Amplitude measured directly or as an attenuation ratio, is the primary bond measurement and is used to provide:

• Quantitative estimations of cement compressive strength

• Bond index

· Qualitative interpretation of the cement to formation interface

CBL tools use gated systems to measure the specific parts of the acoustic waveform needed for the primary bond-amplitude measurement. Gates are time periods during which measurements are made, and they can be either: • Fixed

• Floating

Fixed gate systems are commonly used for amplitude measurements and floating gates for travel time measurements. Fixed gates are set, generally at the wellsite, to open, remain open, and to close at designated times. Opening time for the gate is a function of the casing size and the borehole fluid velocity. If the gate opening is too large, there may be interference between early and late arriving signals. Floating gates remain open, but recording is only triggered by an amplitude value greater than a designated threshold value. Tool response depends on the acoustic impedance of the cement, which in turn is a function of density and velocity. Based on empirical data, the log can be calibrated directly in terms of cement compressive strength.
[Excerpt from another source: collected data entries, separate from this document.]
/-- **Per-ball reduction to the cap budget.**  See the module docstring.  `X` a finite unit packing,
`P ⊆ X` below the cut, the film above the cut and `U`-registered, `q` a film ball with at most three
substrate contacts; `hcap` is the cap budget of the frame `U`.  Conclusion: the per-ball summand of
`frameGain_eq` (frame `U`, `c = √3/2`) plus its rim summand is `≤ 0`. -/
theorem perBall_frameFilm_le (X P : Finset (EuclideanSpace ℝ (Fin 3)))
    (hX : ∀ p ∈ X, ∀ q ∈ X, p ≠ q → 1 ≤ dist p q) (hPX : P ⊆ X)
    (U : Finset (EuclideanSpace ℝ (Fin 3))) (hU1 : ∀ d ∈ U, ‖d‖ = 1)
    (hUsep : ∀ d ∈ U, ∀ d' ∈ U, d ≠ d' → ⟪d, d'⟫_ℝ ≤ 1 / 2)
    (hcap : ∀ ν : EuclideanSpace ℝ (Fin 3), ‖ν‖ = 1 → ∀ t : ℝ, 0 < t →
      ∀ K : Finset (EuclideanSpace ℝ (Fin 3)), K.card ≤ 3 →
      (∀ u ∈ K, ‖u‖ = 1 ∧ ⟪u, ν⟫_ℝ ≤ -t) → (∀ u ∈ K, ∀ u' ∈ K, u ≠ u' → ⟪u, u'⟫_ℝ ≤ 1 / 2) →
      (K.card : ℝ) ≤
        ((U.filter fun d => ⟪d, ν⟫_ℝ < 0 ∧ ((∃ u ∈ K, 1 / 2 < ⟪u, d⟫_ℝ) ∨ ⟪d, ν⟫_ℝ ≤ -t)).card : ℝ)
          + (1 / 2) * ((U.filter fun d => ⟪d, ν⟫_ℝ = 0 ∧ ∃ u ∈ K, 1 / 2 < ⟪u, d⟫_ℝ).card : ℝ))
    (ν : EuclideanSpace ℝ (Fin 3)) (hν : ‖ν‖ = 1) (R : ℝ)
    (hbelow : ∀ p ∈ P, ⟪p, ν⟫_ℝ ≤ -R) (habove : ∀ x ∈ X \ P, -R < ⟪x, ν⟫_ℝ)
    (q : EuclideanSpace ℝ (Fin 3)) (hq : q ∈ X \ P)
    (h3 : (P.filter fun p => dist q p = 1).card ≤ 3)
    (hreg : ∀ x ∈ X \ P, dist q x = 1 → x - q ∈ U) :
    (((P.filter fun p => dist q p = 1 ∧ ∀ d ∈ U, ⟪p - q, d⟫_ℝ ≤ Real.sqrt 3 / 2).card : ℝ)
        + (((X \ P).filter fun x => dist q x = 1 ∧ (∀ d ∈ U, ⟪x - q, d⟫_ℝ ≤ Real.sqrt 3 / 2) ∧
            ⟪x, ν⟫_ℝ < ⟪q, ν⟫_ℝ).card : ℝ)
        + (1 / 2) * (((X \ P).filter fun x => dist q x = 1 ∧ (∀ d ∈ U, ⟪x - q, d⟫_ℝ ≤ Real.sqrt 3 / 2) ∧
            ⟪x, ν⟫_ℝ = ⟪q, ν⟫_ℝ).card : ℝ)
        - ((U.filter fun d => ⟪d, ν⟫_ℝ < 0 ∧
            ∀ x ∈ X, dist q x = 1 → ⟪x - q, d⟫_ℝ ≤ Real.sqrt 3 / 2).card : ℝ)
        - (1 / 2) * ((U.filter fun d => ⟪d, ν⟫_ℝ = 0 ∧
            ∀ x ∈ X, dist q x = 1 → ⟪x - q, d⟫_ℝ ≤ Real.sqrt 3 / 2).card : ℝ))
      + (((U.filter fun d => 0 < ⟪d, ν⟫_ℝ ∧
            ∃ p ∈ P, dist q p = 1 ∧ Real.sqrt 3 / 2 < ⟪p - q, d⟫_ℝ).card : ℝ)
        + (1 / 2) * ((U.filter fun d => ⟪d, ν⟫_ℝ = 0 ∧
            ∃ p ∈ P, dist q p = 1 ∧ Real.sqrt 3 / 2 < ⟪p - q, d⟫_ℝ).card : ℝ)) ≤ 0 := by
  classical
  obtain ⟨hc0, hc1, -⟩ := sqrt_three_div_two_bounds
  set c : ℝ := Real.sqrt 3 / 2 with hc
  have hhalf_lt_c : (1 : ℝ) / 2 < c := by
    rw [hc, div_lt_div_iff_of_pos_right (by norm_num : (0:ℝ) < 2)]
    have := Real.lt_sqrt (by norm_num : (0:ℝ) ≤ 1) |>.2 (by norm_num : (1:ℝ) ^ 2 < 3)
    linarith
  have hUsep' : ∀ d ∈ U, ∀ d' ∈ U, d ≠ d' → ⟪d, d'⟫_ℝ ≤ 2 * c ^ 2 - 1 := by
    intro d hd d' hd' hne; rw [hc, two_mul_sqrt_three_div_two_sq_sub_one]; exact hUsep d hd d' hd' hne
  set NP := P.filter fun p => dist q p = 1 with hNP
  set NF := (X \ P).filter fun x => dist q x = 1 with hNF
  set oP : EuclideanSpace ℝ (Fin 3) → Prop := fun d => ∃ p ∈ NP, c < ⟪p - q, d⟫_ℝ with hoP
  set oF : EuclideanSpace ℝ (Fin 3) → Prop := fun d => ∃ x ∈ NF, c < ⟪x - q, d⟫_ℝ with hoF
  set vc : EuclideanSpace ℝ (Fin 3) → Prop := fun d => ∀ x ∈ X, dist q x = 1 → ⟪x - q, d⟫_ℝ ≤ c with hvc
  set bl : EuclideanSpace ℝ (Fin 3) → Prop := fun d => ∃ p ∈ NP, 1 / 2 < ⟪p - q, d⟫_ℝ with hbl
  set t : ℝ := ⟪q, ν⟫_ℝ + R with ht
  have hqX : q ∈ X := (mem_sdiff.1 hq).1
  have hqP : q ∉ P := (mem_sdiff.1 hq).2
  have ht0 : 0 < t := by have := habove q hq; rw [ht]; linarith
  have hNPX : ∀ p ∈ NP, p ∈ X ∧ dist q p = 1 := fun p hp =>
    ⟨hPX (mem_filter.1 hp).1, (mem_filter.1 hp).2⟩
  have hNFX : ∀ x ∈ NF, x ∈ X ∧ dist q x = 1 := fun x hx =>
    ⟨(mem_sdiff.1 (mem_filter.1 hx).1).1, (mem_filter.1 hx).2⟩
  -- (0) no interstitial film contacts
  have hNFint : ∀ x ∈ NF, ¬ (∀ d ∈ U, ⟪x - q, d⟫_ℝ ≤ c) := by
    intro x hx h
    have hxq : x - q ∈ U := hreg x (mem_filter.1 hx).1 (mem_filter.1 hx).2
    have := h (x - q) hxq
    rw [real_inner_self_eq_norm_sq, ← dist_eq_norm, dist_comm, (mem_filter.1 hx).2, one_pow] at this
    linarith
  have hF1 : (((X \ P).filter fun x => dist q x = 1 ∧ (∀ d ∈ U, ⟪x - q, d⟫_ℝ ≤ c) ∧
      ⟪x, ν⟫_ℝ < ⟪q, ν⟫_ℝ).card : ℝ) = 0 := by
    rw [Nat.cast_eq_zero, card_eq_zero, filter_eq_empty_iff]
    rintro x hx ⟨hqx, hint, -⟩
    exact hNFint x (mem_filter.2 ⟨hx, hqx⟩) hint
  have hF2 : (((X \ P).filter fun x => dist q x = 1 ∧ (∀ d ∈ U, ⟪x - q, d⟫_ℝ ≤ c) ∧
      ⟪x, ν⟫_ℝ = ⟪q, ν⟫_ℝ).card : ℝ) = 0 := by
    rw [Nat.cast_eq_zero, card_eq_zero, filter_eq_empty_iff]
    rintro x hx ⟨hqx, hint, -⟩
    exact hNFint x (mem_filter.2 ⟨hx, hqx⟩) hint
  -- (1) occupancy states are exclusive; vacancy is the complement
  have hexcl : ∀ d ∈ U, ¬ (oP d ∧ oF d) := by
    rintro d hd ⟨⟨p, hp, hpd⟩, ⟨x, hx, hxd⟩⟩
    have := capPartner_unique X hX (hNPX p hp).1 (hNFX x hx).1 (hNPX p hp).2 (hNFX x hx).2 (hU1 d hd)
      hpd hxd
    exact (mem_sdiff.1 (mem_filter.1 hx).1).2 (this ▸ (mem_filter.1 hp).1)
  have hvc_iff : ∀ d ∈ U, vc d ↔ ¬ (oP d ∨ oF d) := by
    intro d hd
    constructor
    · rintro h (⟨p, hp, hpd⟩ | ⟨x, hx, hxd⟩)
      · exact absurd (h p (hNPX p hp).1 (hNPX p hp).2) (not_le.2 hpd)
      · exact absurd (h x (hNFX x hx).1 (hNFX x hx).2) (not_le.2 hxd)
    · intro h x hxX hqx
      by_contra hle
      have hlt : c < ⟪x - q, d⟫_ℝ := lt_of_not_ge hle
      by_cases hxP : x ∈ P
      · exact h (Or.inl ⟨x, mem_filter.2 ⟨hxP, hqx⟩, hlt⟩)
      · exact h (Or.inr ⟨x, mem_filter.2 ⟨mem_sdiff.2 ⟨hxX, hxP⟩, hqx⟩, hlt⟩)
  have hsplit : ∀ S : Finset (EuclideanSpace ℝ (Fin 3)), S ⊆ U →
      (S.card : ℝ) = (S.filter oP).card + (S.filter oF).card + (S.filter vc).card := by
    intro S hS
    have h1 := card_filter_add_card_filter_not (s := S) (fun d => oP d ∨ oF d)
    have h2 : (S.filter fun d => oP d ∨ oF d).card = (S.filter oP).card + (S.filter oF).card := by
      rw [filter_or, card_union_of_disjoint]
      exact disjoint_filter.2 fun d hd h1 h2 => hexcl d (hS hd) ⟨h1, h2⟩
    have h3 : (S.filter fun d => ¬ (oP d ∨ oF d)) = S.filter vc :=
      filter_congr fun d hd => (hvc_iff d (hS hd)).symm
    rw [h2, h3] at h1
    exact_mod_cast h1.symm
  -- (2) registered substrate contacts ↔ caps occupied by the substrate
  have hregP : ((NP.filter fun p => ∃ d ∈ U, c < ⟪p - q, d⟫_ℝ).card : ℝ) = (U.filter oP).card := by
    have := card_filter_exists_comm NP U (fun p d => c < ⟪p - q, d⟫_ℝ)
      (fun p hp d hd d' hd' h1 h2 => frameDir_unique c le_rfl (hNPX p hp).2 (hU1 d hd) (hU1 d' hd')
        (fun hne => hUsep' d hd d' hd' hne) h1 h2)
      (fun d hd p hp p' hp' h1 h2 => capPartner_unique X hX (hNPX p hp).1 (hNPX p' hp').1 (hNPX p hp).2
        (hNPX p' hp').2 (hU1 d hd) h1 h2)
    exact_mod_cast this
  have hsplitP : (NP.card : ℝ) = (NP.filter fun p => ∃ d ∈ U, c < ⟪p - q, d⟫_ℝ).card +
      (NP.filter fun p => ∀ d ∈ U, ⟪p - q, d⟫_ℝ ≤ c).card := by
    have h := card_filter_add_card_filter_not (s := NP) (fun p => ∃ d ∈ U, c < ⟪p - q, d⟫_ℝ)
    have e : (NP.filter fun p => ¬ ∃ d ∈ U, c < ⟪p - q, d⟫_ℝ) = NP.filter fun p => ∀ d ∈ U, ⟪p - q, d⟫_ℝ ≤ c := by
      refine filter_congr fun p _ => ?_
      simp only [not_exists, not_and, not_lt]
    rw [e] at h; exact_mod_cast h.symm
  -- sign classes of `U`
  set Dn := U.filter fun d => ⟪d, ν⟫_ℝ < 0 with hDn
  set Up := U.filter fun d => 0 < ⟪d, ν⟫_ℝ with hUp
  set Lv := U.filter fun d => ⟪d, ν⟫_ℝ = 0 with hLv
  have hDnU : Dn ⊆ U := filter_subset _ _
  have hLvU : Lv ⊆ U := filter_subset _ _
  have hUsplit : ∀ (Rr : EuclideanSpace ℝ (Fin 3) → Prop) [DecidablePred Rr],
      ((U.filter Rr).card : ℝ) = (Dn.filter Rr).card + (Up.filter Rr).card + (Lv.filter Rr).card := by
    intro Rr _
    have h1 := card_filter_add_card_filter_not (s := U.filter Rr) (fun d => ⟪d, ν⟫_ℝ < 0)
    have h2 := card_filter_add_card_filter_not (s := (U.filter Rr).filter fun d => ¬ ⟪d, ν⟫_ℝ < 0)
      (fun d => 0 < ⟪d, ν⟫_ℝ)
    have e1 : (U.filter Rr).filter (fun d => ⟪d, ν⟫_ℝ < 0) = Dn.filter Rr := by
      ext d; simp only [hDn, mem_filter]
      constructor
      · rintro ⟨⟨h1, h2⟩, h3⟩; exact ⟨⟨h1, h3⟩, h2⟩
      · rintro ⟨⟨h1, h3⟩, h2⟩; exact ⟨⟨h1, h2⟩, h3⟩
    have e2 : ((U.filter Rr).filter fun d => ¬ ⟪d, ν⟫_ℝ < 0).filter (fun d => 0 < ⟪d, ν⟫_ℝ) = Up.filter Rr := by
      ext d; simp only [hUp, mem_filter]
      constructor
      · rintro ⟨⟨⟨h1, h2⟩, _⟩, h4⟩; exact ⟨⟨h1, h4⟩, h2⟩
      · rintro ⟨⟨h1, h4⟩, h2⟩; exact ⟨⟨⟨h1, h2⟩, not_lt.2 h4.le⟩, h4⟩
    have e3 : ((U.filter Rr).filter fun d => ¬ ⟪d, ν⟫_ℝ < 0).filter (fun d => ¬ 0 < ⟪d, ν⟫_ℝ) = Lv.filter Rr := by
      ext d; simp only [hLv, mem_filter]
      constructor
      · rintro ⟨⟨⟨h1, h2⟩, h3⟩, h4⟩; exact ⟨⟨h1, le_antisymm (not_lt.1 h4) (not_lt.1 h3)⟩, h2⟩
      · rintro ⟨⟨h1, h4⟩, h2⟩; exact ⟨⟨⟨h1, h2⟩, by rw [h4]; exact lt_irrefl 0⟩, by rw [h4]; exact lt_irrefl 0⟩
    rw [e1] at h1; rw [e2, e3] at h2
    have h1' : ((U.filter Rr).card : ℝ) = (Dn.filter Rr).card + (((U.filter Rr).filter fun d => ¬ ⟪d, ν⟫_ℝ < 0).card : ℝ) := by
      exact_mod_cast h1.symm
    have h2' : ((((U.filter Rr).filter fun d => ¬ ⟪d, ν⟫_ℝ < 0).card : ℕ) : ℝ) = (Up.filter Rr).card + (Lv.filter Rr).card := by
      exact_mod_cast h2.symm
    rw [h1', h2']; ring
  -- (3) a film-occupied cap `d` is exactly the slot `q + d`, which is neither steep nor blocked
  have hoF_slot : ∀ d ∈ U, oF d → q + d ∈ X \ P := by
    rintro d hd ⟨x, hx, hxd⟩
    have hxq : x - q ∈ U := hreg x (mem_filter.1 hx).1 (mem_filter.1 hx).2
    have := eq_add_of_registered hUsep hxq hd hxd
    rw [← this]; exact (mem_filter.1 hx).1
  have hoF_not_steep : ∀ d ∈ U, oF d → ¬ ⟪d, ν⟫_ℝ ≤ -t := by
    intro d hd hoFd hst
    have hslot := hoF_slot d hd hoFd
    have h1 := habove (q + d) hslot
    rw [inner_add_left] at h1
    rw [ht] at hst
    linarith
  have hoF_not_bl : ∀ d ∈ U, oF d → ¬ bl d := by
    rintro d hd hoFd ⟨p, hp, hpd⟩
    have hslot := hoF_slot d hd hoFd
    have hpP : p ∈ P := (mem_filter.1 hp).1
    have hne : p ≠ q + d := fun h => (mem_sdiff.1 hslot).2 (h ▸ hpP)
    have h1 := hX p (hPX hpP) (q + d) (mem_sdiff.1 hslot).1 hne
    have hu : ‖p - q‖ = 1 := by rw [← dist_eq_norm, dist_comm, (hNPX p hp).2]
    have hsq : dist p (q + d) ^ 2 < 1 := by
      rw [dist_eq_norm, show p - (q + d) = (p - q) - d by abel, norm_sub_sq_real, hu, hU1 d hd]
      linarith
    nlinarith [dist_nonneg (x := p) (y := q + d)]
  -- (4) the cap budget applied to the substrate contacts of `q`
  set K := NP.image fun p => p - q with hK
  have hKcard : K.card = NP.card := card_image_of_injective _ sub_left_injective
  have hKmem : ∀ u ∈ K, ∃ p ∈ NP, p - q = u := fun u hu => by
    simpa only [hK, mem_image] using hu
  have hK1 : ∀ u ∈ K, ‖u‖ = 1 ∧ ⟪u, ν⟫_ℝ ≤ -t := by
    intro u hu
    obtain ⟨p, hp, rfl⟩ := hKmem u hu
    refine ⟨by rw [← dist_eq_norm, dist_comm, (hNPX p hp).2], ?_⟩
    rw [inner_sub_left, ht]
    have := hbelow p (mem_filter.1 hp).1
    linarith
  have hK2 : ∀ u ∈ K, ∀ u' ∈ K, u ≠ u' → ⟪u, u'⟫_ℝ ≤ 1 / 2 := by
    intro u hu u' hu' hne
    obtain ⟨p, hp, rfl⟩ := hKmem u hu
    obtain ⟨p', hp', rfl⟩ := hKmem u' hu'
    have hpp' : p ≠ p' := fun h => hne (by rw [h])
    exact real_inner_sub_le_half_of_dist (hNPX p hp).2 (hNPX p' hp').2
      (hX p (hNPX p hp).1 p' (hNPX p' hp').1 hpp')
  have hK3 : K.card ≤ 3 := by rw [hKcard]; exact h3
  have hbudget := hcap ν hν t ht0 K hK3 hK1 hK2
  have hblK : ∀ d, (∃ u ∈ K, 1 / 2 < ⟪u, d⟫_ℝ) ↔ bl d := by
    intro d
    constructor
    · rintro ⟨u, hu, hud⟩
      obtain ⟨p, hp, rfl⟩ := hKmem u hu
      exact ⟨p, hp, hud⟩
    · rintro ⟨p, hp, hpd⟩
      exact ⟨p - q, mem_image.2 ⟨p, hp, rfl⟩, hpd⟩
  have hB1 : (U.filter fun d => ⟪d, ν⟫_ℝ < 0 ∧ ((∃ u ∈ K, 1 / 2 < ⟪u, d⟫_ℝ) ∨ ⟪d, ν⟫_ℝ ≤ -t)) =
      Dn.filter fun d => bl d ∨ ⟪d, ν⟫_ℝ ≤ -t := by
    rw [hDn, filter_filter]
    exact filter_congr fun d _ => and_congr Iff.rfl (or_congr (hblK d) Iff.rfl)
  have hB2 : (U.filter fun d => ⟪d, ν⟫_ℝ = 0 ∧ ∃ u ∈ K, 1 / 2 < ⟪u, d⟫_ℝ) = Lv.filter bl := by
    rw [hLv, filter_filter]
    exact filter_congr fun d _ => and_congr Iff.rfl (hblK d)
  rw [hB1, hB2, hKcard] at hbudget
  -- (5) the film-occupied down / level caps miss the steep-or-blocked / blocked ones
  have hoF_Dn : ((Dn.filter oF).card : ℝ) + (Dn.filter fun d => bl d ∨ ⟪d, ν⟫_ℝ ≤ -t).card ≤ Dn.card := by
    have h := card_union_of_disjoint (disjoint_filter.2 fun d hd (h1 : oF d) (h2 : bl d ∨ ⟪d, ν⟫_ℝ ≤ -t) =>
      h2.elim (hoF_not_bl d (hDnU hd) h1) (hoF_not_steep d (hDnU hd) h1))
    have h' := card_le_card (union_subset (filter_subset oF Dn)
      (filter_subset (fun d => bl d ∨ ⟪d, ν⟫_ℝ ≤ -t) Dn))
    rw [h] at h'
    exact_mod_cast h'
  have hoF_Lv : ((Lv.filter oF).card : ℝ) + (Lv.filter bl).card ≤ Lv.card := by
    have h := card_union_of_disjoint (disjoint_filter.2 fun d hd (h1 : oF d) (h2 : bl d) =>
      hoF_not_bl d (hLvU hd) h1 h2)
    have h' := card_le_card (union_subset (filter_subset oF Lv) (filter_subset bl Lv))
    rw [h] at h'
    exact_mod_cast h'
  -- (6) rewrite the statement's filters
  have r1 : (P.filter fun p => dist q p = 1 ∧ ∀ d ∈ U, ⟪p - q, d⟫_ℝ ≤ c) =
      NP.filter fun p => ∀ d ∈ U, ⟪p - q, d⟫_ℝ ≤ c := by rw [hNP, filter_filter]
  have hvD : (U.filter fun d => ⟪d, ν⟫_ℝ < 0 ∧ ∀ x ∈ X, dist q x = 1 → ⟪x - q, d⟫_ℝ ≤ c) = Dn.filter vc := by
    rw [hDn, filter_filter]
  have hvL : (U.filter fun d => ⟪d, ν⟫_ℝ = 0 ∧ ∀ x ∈ X, dist q x = 1 → ⟪x - q, d⟫_ℝ ≤ c) = Lv.filter vc := by
    rw [hLv, filter_filter]
  have r5 : (U.filter fun d => 0 < ⟪d, ν⟫_ℝ ∧ ∃ p ∈ P, dist q p = 1 ∧ c < ⟪p - q, d⟫_ℝ) = Up.filter oP := by
    rw [hUp, filter_filter]
    refine filter_congr fun d _ => and_congr Iff.rfl ?_
    simp only [hoP, hNP, mem_filter, and_assoc]
  have r6 : (U.filter fun d => ⟪d, ν⟫_ℝ = 0 ∧ ∃ p ∈ P, dist q p = 1 ∧ c < ⟪p - q, d⟫_ℝ) = Lv.filter oP := by
    rw [hLv, filter_filter]
    refine filter_congr fun d _ => and_congr Iff.rfl ?_
    simp only [hoP, hNP, mem_filter, and_assoc]
  rw [r1, hF1, hF2, hvD, hvL, r5, r6]
  have sDn := hsplit Dn hDnU
  have sLv := hsplit Lv hLvU
  have pP := hUsplit oP
  rw [hregP] at hsplitP
  have hnn : (0 : ℝ) ≤ ((Lv.filter oP).card : ℝ) := Nat.cast_nonneg _
  have hnn2 : (0 : ℝ) ≤ ((Dn.filter oP).card : ℝ) := Nat.cast_nonneg _
  linarith [sDn, sLv, pP, hsplitP, hbudget, hoF_Dn, hoF_Lv]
A typical cement log presentation includes:

• A correlation curve (gamma ray), travel time (psec)

· Amplitude (mV)

• Attenuation (dB/ft) curves

• A full waveform display (psec)

Presentation of the full acoustic waveform assists in resolving bond ambiguities arising from use on an amplitude measurement alone and provides qualitative information about the cement to formation bond. Waveform displays may be in:

• Variable density or intensity formats

• Oscilloscope waves

Data from these tools are presented as individual log curves or as azimuthal images of cement quality generated by interpolation between the individual azimuthal measurements. In addition, each tool design also provides a conventional 5-feet Variable Density Log waveform measurement to provide information about the cement to formation bond. Ultrasonic tools are superior to the acoustic CBLs, although they remain adversely affected by highly attenuating muds. They are often grouped as "cement evaluation tools." One of the earlier ultrasonic tools was called the Cement Evaluation Tool (CET). This tool comprises an array of eight ultrasonic transducers that allow a limited radial inspection of the first casing and its annulus.

The most recent tools have a single rotating transducer that incorporates both the source and receiver of ultrasonic energy. The tool must be centralized in the well. The data for circumferential inspection of the casing, as described above, and for the evaluation of cement bonding are obtained on the same logging pass. Acoustic energy is reflected at interfaces that correspond to changes in acoustic impedance (the product of acoustic velocity and density). The first reflection is at the casing itself. The second reflection may be at the outside of the casing. If cement is bonded to the casing, there will be a strong reflection. If there is unset cement or water behind the casing, there will be a weak reflection. The received waveform is the sum of the reflected waveform from the original burst and the exponentially decaying waveform from the resonant energy that is trapped between the inner and outer edges of the casing. By analysing the entire waveform, an acoustic-impedance map of the cement can be constructed. This map can indicate the presence of channels and their orientations.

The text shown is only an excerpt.